import Summits.QuantumFields.YangMills.Theorems.UnitScaleTiltProp7ChartConjPInvT3
import Summits.QuantumFields.YangMills.Theorems.UnitScaleTiltProp7SectET3RealityPInvT3
import Summits.QuantumFields.YangMills.Theorems.UnitScaleTiltProp7SectET3WCurrentProp4RowsT3
import HarnessLib

/-!
# Route `UnitScaleTilt`, crux «MinimiserStabilityRegPr» (stmt-QuantumFields-19200, stub EX `stub_existenceMinimalOrbit`, route (α)) — «HPT-PINV»: **THE CHART'S REALITY ROW `hPT` OF THE LATTICE
# (84) AT THE MEMBER (✓`Prop7Row84AtEtaSlotMember.hasDerivAt_actionZ_chartRay_real_member_eta_su2`, v1.1 of ✓p678874) IS A THEOREM ON THE `𝔰𝔲(2)` SECTOR**: for `‖Y‖ < a_C` with Hermitian–traceless
# route reading `ιY`, the reading of the lattice chart `T47 H̃ᴾ C̃ εC Y` is again Hermitian–traceless — by (G22)ᴾ ✓`Prop7ChartConjPInv.smul_iota_T47_eq_chart_pinv` (`κ_f • ι(T47 … Y) = χᴾ(κ_f • ιY)`,
# `χᴾ X = X − H46P U₀ (Dfix (CmapTwS U₀) (H46P U₀) C₂ˢ X)`) and (51) ✓`Prop7FibreELOfCritSplit.isHermitian_trace_zero_chartTwS` at `H := H46P U₀` (its reality ✓`H46P_skewHermitian_traceless_at_regPr`).

Cell `ym3-torus` (HUMAN RULING D-0037, YM ladder rung R3 — YM₃ on T³, NOT d = 4, NOT Clay; YM gap NOT proved), width seat `ym3-torus-px21` gen 3 (explicit-unit helper; lineage px21 g0∕g2∕g3).
THEOREMS ONLY (0 `def`, 0 `sorry`); `--supports stmt-QuantumFields-19200 --as helper`, count-neutral; NO claim on crux ∕ stub ∕ registry.

THE PRINT.  [Balaban1985Variational] (47)–(49) p. 285 (the chart `A = A′ − HD(A′)`), (51) p. 286 («the configurations … are 𝔤-valued»), (80)∕(84) p. 290 (the chart inside `(δ∕δA′)V`); (45) p. 285
`RD*H = 0` is the Landau shadow — the reality shadow is that `H` and `D` map `𝔤`-valued data to `𝔤`-valued fields, so the chart keeps the real subspace.  On the tree's `M₂(ℂ)` carriers this is the
row `hPT` of lit ✓`B11Eq81ExpansionZpow.hasDerivAt_actionZ_chartRay_real` (`P Y → P (T47 H C εC Y)` on the ball) at `P := (ιY Hermitian ∧ traceless)`.
WHAT IS PROVED (member `F`, `K n`, `h : n ≤ K`, weights `c₀ cB`, `0 ≤ a`; `U₀ ∈ 𝔘_k(ε₀)`; ns `…Theorems.Prop7HPTPInv`):
* §1 `norm_kf_smul_iota_lt` (`‖κ_f • ιY‖ ≤ η‖Y‖ < ε` from `‖Y‖ < a_C`, `η·a_C ≤ ε`; ✓`norm_zeroJet_le`), `skew_of_su2_reading` (`κ_f • ιY` is skew-Hermitian-traceless when `ιY` is Hermitian-traceless),
  `su2_reading_of_kf_smul_eq` (if `κ_f • Z = W` with `(−i)•W` Hermitian-traceless bondwise then `Z`'s reading is Hermitian-traceless).
* §2 ★★★ `hPT_su2_of_chartConj_pinv` — THE ROW: under (G22)ᴾ's displayed regime∕B13 rows at `C₂ := C₂ˢ := 40M₀ˢ∕(e·η)²` (so that (51)'s contraction window IS (G22)'s `hq`), the (51) window
  `6ε ≤ e·η`, and the two radius nestings `a_C ≤ ε′`, `η·a_C ≤ ε`:
  `∀ Y, ‖Y‖ < a_C → (∀ b, star (ιY b) = ιY b ∧ tr (ιY b) = 0) → ∀ b, star (ι(T47 H̃ᴾ C̃ εC Y) b) = ι(T47 H̃ᴾ C̃ εC Y) b ∧ tr (ι(T47 H̃ᴾ C̃ εC Y) b) = 0` — the `hPT` binder of
  ✓`hasDerivAt_actionZ_chartRay_real_member_eta_su2` VERBATIM.
HONEST SCOPE.  Bookkeeping over landed rows ((G22)ᴾ, (51), the `H46P` reality); the regime rows stay displayed ((W-X′) numerics, px3∕px14); no estimate; not a proof of any stub; nothing continuum ∕
OS ∕ mass-gap ∕ Clay.
-/

set_option autoImplicit false

noncomputable section

open scoped Matrix.Norms.L2Operator Topology
open Filter Metric NormedSpace

namespace Summit.QuantumFields.YangMills.Theorems.Prop7HPTPInv

open Literature.MathematicalPhysics.QuantumFieldTheory.Balaban1983to89
open Literature.MathematicalPhysics.QuantumFieldTheory.Balaban1983to89.T3ContinuumYM3Torus
open T3SectALandauChart (eta eta_pos)
open T3PrintedRegularMinimiser (RegPr)
open B9SectCLatticeCarrier (Bond)
open B11Eq115Space (NegSup NegSize Space115 JetSup)
open B11Eq111FrakG (nabla115)
open B13Contraction113 (QuadAnalytic)
open B11Eq174Chart (Regime)
open B11Eq90V0GroupComposed (T47)
open B11Prop3Model (Dfix)
open Summit.QuantumFields.YangMills.Theorems.Prop7SectET3Transport (periodsT3 bondEquiv bgOfCfg)
open Summit.QuantumFields.YangMills.Theorems.Prop7SymAvgTwSym (CmapTwS)
open Summit.QuantumFields.YangMills.Theorems.Prop7SectET3CurvedPropagators (H1f)
open Summit.QuantumFields.YangMills.Theorems.Prop7SectET3DeltaPiPInv (DeltaPiSlotP H46P)
open Summit.QuantumFields.YangMills.Theorems.Prop7ChartConjPInv (smul_iota_T47_eq_chart_pinv)
open Summit.QuantumFields.YangMills.Theorems.Prop7FibreELOfCritSplit (isHermitian_trace_zero_chartTwS)
open Summit.QuantumFields.YangMills.Theorems.Prop7SectET3RealityPInv (H46P_skewHermitian_traceless_at_regPr)
open Summit.QuantumFields.YangMills.Theorems.Prop7SectET3WCurrentProp4Rows (norm_zeroJet_le)

variable (F : T3Family) (n K : ℕ) (h : n ≤ K) (c₀ cB a : ℝ) [Fact (0 < c₀)] [Fact (0 < cB)] [Fact (0 < (F.L : ℝ))] [Fact (0 < ((F.L : ℝ)⁻¹) ^ (K - n))]
  (U₀ : GaugeField (F.P K) 0 (Matrix.specialUnitaryGroup (Fin 2) ℂ))

/-! ## §1 Units bookkeeping: `κ_f • ιY` -/

omit [Fact (0 < c₀)] [Fact (0 < cB)] in
/-- `‖κ_f • ιY‖ < ε` from `‖Y‖ < a_C` and `η·a_C ≤ ε` (`‖κ_f‖ = η`, `‖ιY‖ ≤ ‖Y‖` ✓`norm_zeroJet_le`). [cite: Balaban1985Variational, (115) p.294, (5) p.278] -/
theorem norm_kf_smul_iota_lt {aC ε : ℝ} (haCη : eta F n K * aC ≤ ε)
    (Y : Space115 (F.L : ℝ) (((F.L : ℝ)⁻¹) ^ (K - n)) (fun _ : Bond 3 (periodsT3 F K) => K - n)
        (fun _ : Bond 3 (periodsT3 F K) × Fin 3 => K - n) (nabla115 (((F.L : ℝ)⁻¹) ^ (K - n)) (bgOfCfg F K U₀))) (hY : ‖Y‖ < aC) :
    ‖((((eta F n K : ℝ) : ℂ)) * Complex.I) • (fun b : PBond (F.P K) 0 => JetSup.equiv _ _ _ Y (bondEquiv F K b))‖ < ε := by
  have hη : 0 < eta F n K := eta_pos F n K
  have hι : ‖(fun b : PBond (F.P K) 0 => JetSup.equiv _ _ _ Y (bondEquiv F K b))‖ ≤ ‖Y‖ := norm_zeroJet_le F n K U₀ Y
  have hκ : ‖((((eta F n K : ℝ) : ℂ)) * Complex.I)‖ = eta F n K := by
    rw [norm_mul, Complex.norm_I, mul_one, Complex.norm_real, Real.norm_of_nonneg hη.le]
  rw [norm_smul, hκ]
  calc eta F n K * ‖(fun b : PBond (F.P K) 0 => JetSup.equiv _ _ _ Y (bondEquiv F K b))‖ ≤ eta F n K * ‖Y‖ := mul_le_mul_of_nonneg_left hι hη.le
    _ < eta F n K * aC := mul_lt_mul_of_pos_left hY hη
    _ ≤ ε := haCη

omit [Fact (0 < c₀)] [Fact (0 < cB)] [Fact (0 < (F.L : ℝ))] [Fact (0 < ((F.L : ℝ)⁻¹) ^ (K - n))] in
/-- `κ_f • ιY` is skew-Hermitian-traceless when `ιY` is Hermitian-traceless (`κ_f = η·i`, `η` real). [cite: Balaban1985Variational, (51) p.286, (5) p.278] -/
theorem skew_of_su2_reading
    (Y : Space115 (F.L : ℝ) (((F.L : ℝ)⁻¹) ^ (K - n)) (fun _ : Bond 3 (periodsT3 F K) => K - n)
        (fun _ : Bond 3 (periodsT3 F K) × Fin 3 => K - n) (nabla115 (((F.L : ℝ)⁻¹) ^ (K - n)) (bgOfCfg F K U₀)))
    (hYR : ∀ b : PBond (F.P K) 0, star (JetSup.equiv _ _ _ Y (bondEquiv F K b)) = JetSup.equiv _ _ _ Y (bondEquiv F K b) ∧ Matrix.trace (JetSup.equiv _ _ _ Y (bondEquiv F K b)) = 0) :
    ∀ b' : PBond (F.P K) 0, star ((((((eta F n K : ℝ) : ℂ)) * Complex.I) • fun b : PBond (F.P K) 0 => JetSup.equiv _ _ _ Y (bondEquiv F K b)) b')
        = -(((((eta F n K : ℝ) : ℂ)) * Complex.I) • fun b : PBond (F.P K) 0 => JetSup.equiv _ _ _ Y (bondEquiv F K b)) b' ∧
      Matrix.trace ((((((eta F n K : ℝ) : ℂ)) * Complex.I) • fun b : PBond (F.P K) 0 => JetSup.equiv _ _ _ Y (bondEquiv F K b)) b') = 0 := by
  intro b'
  have hstarc : star ((((eta F n K : ℝ) : ℂ)) * Complex.I) = -((((eta F n K : ℝ) : ℂ)) * Complex.I) := by simp
  simp only [Pi.smul_apply]
  refine ⟨?_, ?_⟩
  · rw [star_smul, (hYR b').1, hstarc, neg_smul]
  · rw [Matrix.trace_smul, (hYR b').2, smul_zero]

omit [Fact (0 < c₀)] [Fact (0 < cB)] [Fact (0 < (F.L : ℝ))] [Fact (0 < ((F.L : ℝ)⁻¹) ^ (K - n))] in
/-- If `κ_f • Z = W` (as route fields) and every `(−i)•W(b)` is Hermitian and traceless, then every `Z(b)` is Hermitian and traceless (`Z(b) = η⁻¹ • ((−i)•W(b))`).
[cite: Balaban1985Variational, (51) p.286, (5) p.278] -/
theorem su2_reading_of_kf_smul_eq {Z W : PBond (F.P K) 0 → Matrix (Fin 2) (Fin 2) ℂ} (hZW : ((((eta F n K : ℝ) : ℂ)) * Complex.I) • Z = W)
    (hW : ∀ b', (((-Complex.I) • W) b').IsHermitian ∧ Matrix.trace (((-Complex.I) • W) b') = 0) :
    ∀ b', star (Z b') = Z b' ∧ Matrix.trace (Z b') = 0 := by
  intro b'
  have hη : 0 < eta F n K := eta_pos F n K
  have hηne : (((eta F n K : ℝ) : ℂ)) ≠ 0 := Complex.ofReal_ne_zero.2 hη.ne'
  have hZ : Z b' = ((((eta F n K : ℝ) : ℂ)))⁻¹ • (((-Complex.I) • W) b') := by
    have h1 := congrFun hZW b'
    rw [Pi.smul_apply] at h1
    have hsc : ((((eta F n K : ℝ) : ℂ)))⁻¹ * -Complex.I * (((((eta F n K : ℝ) : ℂ))) * Complex.I) = 1 := by
      rw [show ((((eta F n K : ℝ) : ℂ)))⁻¹ * -Complex.I * (((((eta F n K : ℝ) : ℂ))) * Complex.I)
          = -(((((eta F n K : ℝ) : ℂ)))⁻¹ * ((((eta F n K : ℝ) : ℂ)))) * (Complex.I * Complex.I) by ring, inv_mul_cancel₀ hηne, Complex.I_mul_I]
      norm_num
    rw [Pi.smul_apply, ← h1, smul_smul, smul_smul, hsc, one_smul]
  obtain ⟨hH, htr⟩ := hW b'
  refine ⟨?_, ?_⟩
  · rw [hZ, star_smul, star_inv₀, Complex.star_def, Complex.conj_ofReal, Matrix.star_eq_conjTranspose, hH.eq]
  · rw [hZ, Matrix.trace_smul, htr, smul_zero]

/-! ## §2 ★★★ The row `hPT` on the `𝔰𝔲(2)` sector -/

/-- ★★★ **THE CHART `T47 H̃ᴾ C̃ εC` KEEPS HERMITIAN–TRACELESS READINGS ON THE BALL `‖Y‖ < a_C`** — the `hPT` binder of ✓`hasDerivAt_actionZ_chartRay_real_member_eta_su2` VERBATIM, from (G22)ᴾ
✓`smul_iota_T47_eq_chart_pinv` (under its displayed Sect. C ∕ B13 rows, read at the chart-of-record constant `C₂ := C₂ˢ = 40M₀ˢ∕(e·η)²`) + (51) ✓`isHermitian_trace_zero_chartTwS` at `H := H46P U₀`
(`H46P` real: ✓`H46P_skewHermitian_traceless_at_regPr`, `0 ≤ a`) + the (51) window `6ε ≤ e·η` + the radius nestings `a_C ≤ ε′`, `η·a_C ≤ ε`.
[cite: Balaban1985Variational, (47)–(49) p.285, (51) p.286, (55) p.286, (80) p.290, (84) p.290, Prop. 6 p.295] -/
theorem hPT_su2_of_chartConj_pinv (ha : 0 ≤ a) {ε₀ e : ℝ} (hε₀ : 0 < ε₀) (he : 0 < e) (hWe : 10 ^ 9 * (F.L : ℝ) ^ 2 * e ≤ 1) (hWε : 10 ^ 12 * (F.L : ℝ) ^ 3 * ε₀ ≤ 1)
    (hreg : RegPr F n K ε₀ U₀) {b C₂ᵣ c₄ aC εC R b₂ ε C₂' R' ε' : ℝ}
    (RC : Regime (H1f F n K h c₀ cB a (DeltaPiSlotP F n K h c₀ cB a) U₀) 0
      (fun A' : Space115 (F.L : ℝ) (((F.L : ℝ)⁻¹) ^ (K - n)) (fun _ : Bond 3 (periodsT3 F K) => K - n)
        (fun _ : Bond 3 (periodsT3 F K) × Fin 3 => K - n) (nabla115 (((F.L : ℝ)⁻¹) ^ (K - n)) (bgOfCfg F K U₀)) =>
          (-Complex.I) • CmapTwS F n K h U₀ (((((eta F n K : ℝ) : ℂ)) * Complex.I) • fun b : PBond (F.P K) 0 => JetSup.equiv _ _ _ A' (bondEquiv F K b)))
      b 0 C₂ᵣ c₄ 0 aC εC)
    (hC : QuadAnalytic (CmapTwS F n K h U₀) (40 * (2 * (3 * (2 * e + 2700 * (F.L : ℝ) * ε₀))) / (e * eta F n K) ^ 2) R) (hb₂ : 0 ≤ b₂)
    (hHop : ∀ X, ‖H46P F n K h c₀ cB a U₀ X‖ ≤ b₂ * ‖X‖)
    (hq : 9 * (40 * (2 * (3 * (2 * e + 2700 * (F.L : ℝ) * ε₀))) / (e * eta F n K) ^ 2) * b₂ * ε < 1) (hRC : 3 * ε ≤ R) (hRε : 6 * ε ≤ e * eta F n K)
    (hC' : QuadAnalytic (fun A' : Space115 (F.L : ℝ) (((F.L : ℝ)⁻¹) ^ (K - n)) (fun _ : Bond 3 (periodsT3 F K) => K - n)
        (fun _ : Bond 3 (periodsT3 F K) × Fin 3 => K - n) (nabla115 (((F.L : ℝ)⁻¹) ^ (K - n)) (bgOfCfg F K U₀)) =>
          (-Complex.I) • CmapTwS F n K h U₀ (((((eta F n K : ℝ) : ℂ)) * Complex.I) • fun b : PBond (F.P K) 0 => JetSup.equiv _ _ _ A' (bondEquiv F K b))) C₂' R')
    (hC₂' : 0 ≤ C₂') (hq' : 9 * C₂' * b * ε' < 1) (hRC' : 3 * ε' ≤ R') (hwin : 4 * C₂' * b * ε' ^ 2 ≤ εC)
    (hnest : 4 * C₂' * ε' ^ 2 ≤ 4 * (40 * (2 * (3 * (2 * e + 2700 * (F.L : ℝ) * ε₀))) / (e * eta F n K) ^ 2) * ε ^ 2)
    (haC : aC ≤ ε') (haCη : eta F n K * aC ≤ ε) :
    ∀ Y : Space115 (F.L : ℝ) (((F.L : ℝ)⁻¹) ^ (K - n)) (fun _ : Bond 3 (periodsT3 F K) => K - n) (fun _ : Bond 3 (periodsT3 F K) × Fin 3 => K - n)
        (nabla115 (((F.L : ℝ)⁻¹) ^ (K - n)) (bgOfCfg F K U₀)), ‖Y‖ < aC →
      (∀ b : PBond (F.P K) 0, star (JetSup.equiv _ _ _ Y (bondEquiv F K b)) = JetSup.equiv _ _ _ Y (bondEquiv F K b) ∧ Matrix.trace (JetSup.equiv _ _ _ Y (bondEquiv F K b)) = 0) →
      ∀ b : PBond (F.P K) 0,
        star (JetSup.equiv _ _ _ (T47 (H1f F n K h c₀ cB a (DeltaPiSlotP F n K h c₀ cB a) U₀)
            (fun A' : Space115 (F.L : ℝ) (((F.L : ℝ)⁻¹) ^ (K - n)) (fun _ : Bond 3 (periodsT3 F K) => K - n) (fun _ : Bond 3 (periodsT3 F K) × Fin 3 => K - n)
                (nabla115 (((F.L : ℝ)⁻¹) ^ (K - n)) (bgOfCfg F K U₀)) =>
              (-Complex.I) • CmapTwS F n K h U₀ (((((eta F n K : ℝ) : ℂ)) * Complex.I) • fun b : PBond (F.P K) 0 => JetSup.equiv _ _ _ A' (bondEquiv F K b))) εC Y)
            (bondEquiv F K b))
          = JetSup.equiv _ _ _ (T47 (H1f F n K h c₀ cB a (DeltaPiSlotP F n K h c₀ cB a) U₀)
            (fun A' : Space115 (F.L : ℝ) (((F.L : ℝ)⁻¹) ^ (K - n)) (fun _ : Bond 3 (periodsT3 F K) => K - n) (fun _ : Bond 3 (periodsT3 F K) × Fin 3 => K - n)
                (nabla115 (((F.L : ℝ)⁻¹) ^ (K - n)) (bgOfCfg F K U₀)) =>
              (-Complex.I) • CmapTwS F n K h U₀ (((((eta F n K : ℝ) : ℂ)) * Complex.I) • fun b : PBond (F.P K) 0 => JetSup.equiv _ _ _ A' (bondEquiv F K b))) εC Y)
            (bondEquiv F K b) ∧
        Matrix.trace (JetSup.equiv _ _ _ (T47 (H1f F n K h c₀ cB a (DeltaPiSlotP F n K h c₀ cB a) U₀)
            (fun A' : Space115 (F.L : ℝ) (((F.L : ℝ)⁻¹) ^ (K - n)) (fun _ : Bond 3 (periodsT3 F K) => K - n) (fun _ : Bond 3 (periodsT3 F K) × Fin 3 => K - n)
                (nabla115 (((F.L : ℝ)⁻¹) ^ (K - n)) (bgOfCfg F K U₀)) =>
              (-Complex.I) • CmapTwS F n K h U₀ (((((eta F n K : ℝ) : ℂ)) * Complex.I) • fun b : PBond (F.P K) 0 => JetSup.equiv _ _ _ A' (bondEquiv F K b))) εC Y)
            (bondEquiv F K b)) = 0 := by
  intro Y hY hYR
  have hC₂ : 0 ≤ 40 * (2 * (3 * (2 * e + 2700 * (F.L : ℝ) * ε₀))) / (e * eta F n K) ^ 2 := by
    have := eta_pos F n K
    positivity
  have hY' : ‖Y‖ < ε' := lt_of_lt_of_le hY haC
  have hι : ‖((((eta F n K : ℝ) : ℂ)) * Complex.I) • (fun b : PBond (F.P K) 0 => JetSup.equiv _ _ _ Y (bondEquiv F K b))‖ < ε :=
    norm_kf_smul_iota_lt F n K U₀ haCη Y hY
  -- (G22)ᴾ: the lattice chart read in exponent units IS the pinv chart of the display
  have hG := smul_iota_T47_eq_chart_pinv F n K h c₀ cB a U₀ RC hC hC₂ hb₂ hHop hq hRC hC' hC₂' hq' hRC' hwin hnest hY hY' hι
  -- (51) at `H := H46P U₀` on the skew-Hermitian-traceless point `κ_f • ιY`
  have h51 := isHermitian_trace_zero_chartTwS F h hε₀ he hWe hWε U₀ hreg hb₂ hHop
    (H46P_skewHermitian_traceless_at_regPr F n K h c₀ cB a U₀ ha hε₀ he hWe hWε hreg) hq hRε hι (skew_of_su2_reading F n K U₀ Y hYR)
  exact su2_reading_of_kf_smul_eq F n K hG h51

end Summit.QuantumFields.YangMills.Theorems.Prop7HPTPInv

end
------------
◆ Problem ◆
Look over the records. Copy the lines that include the word "hηne".

◆ Response to this task ◆
  have hηne : (((eta F n K : ℝ) : ℂ)) ≠ 0 := Complex.ofReal_ne_zero.2 hη.ne'
          = -(((((eta F n K : ℝ) : ℂ)))⁻¹ * ((((eta F n K : ℝ) : ℂ)))) * (Complex.I * Complex.I) by ring, inv_mul_cancel₀ hηne, Complex.I_mul_I]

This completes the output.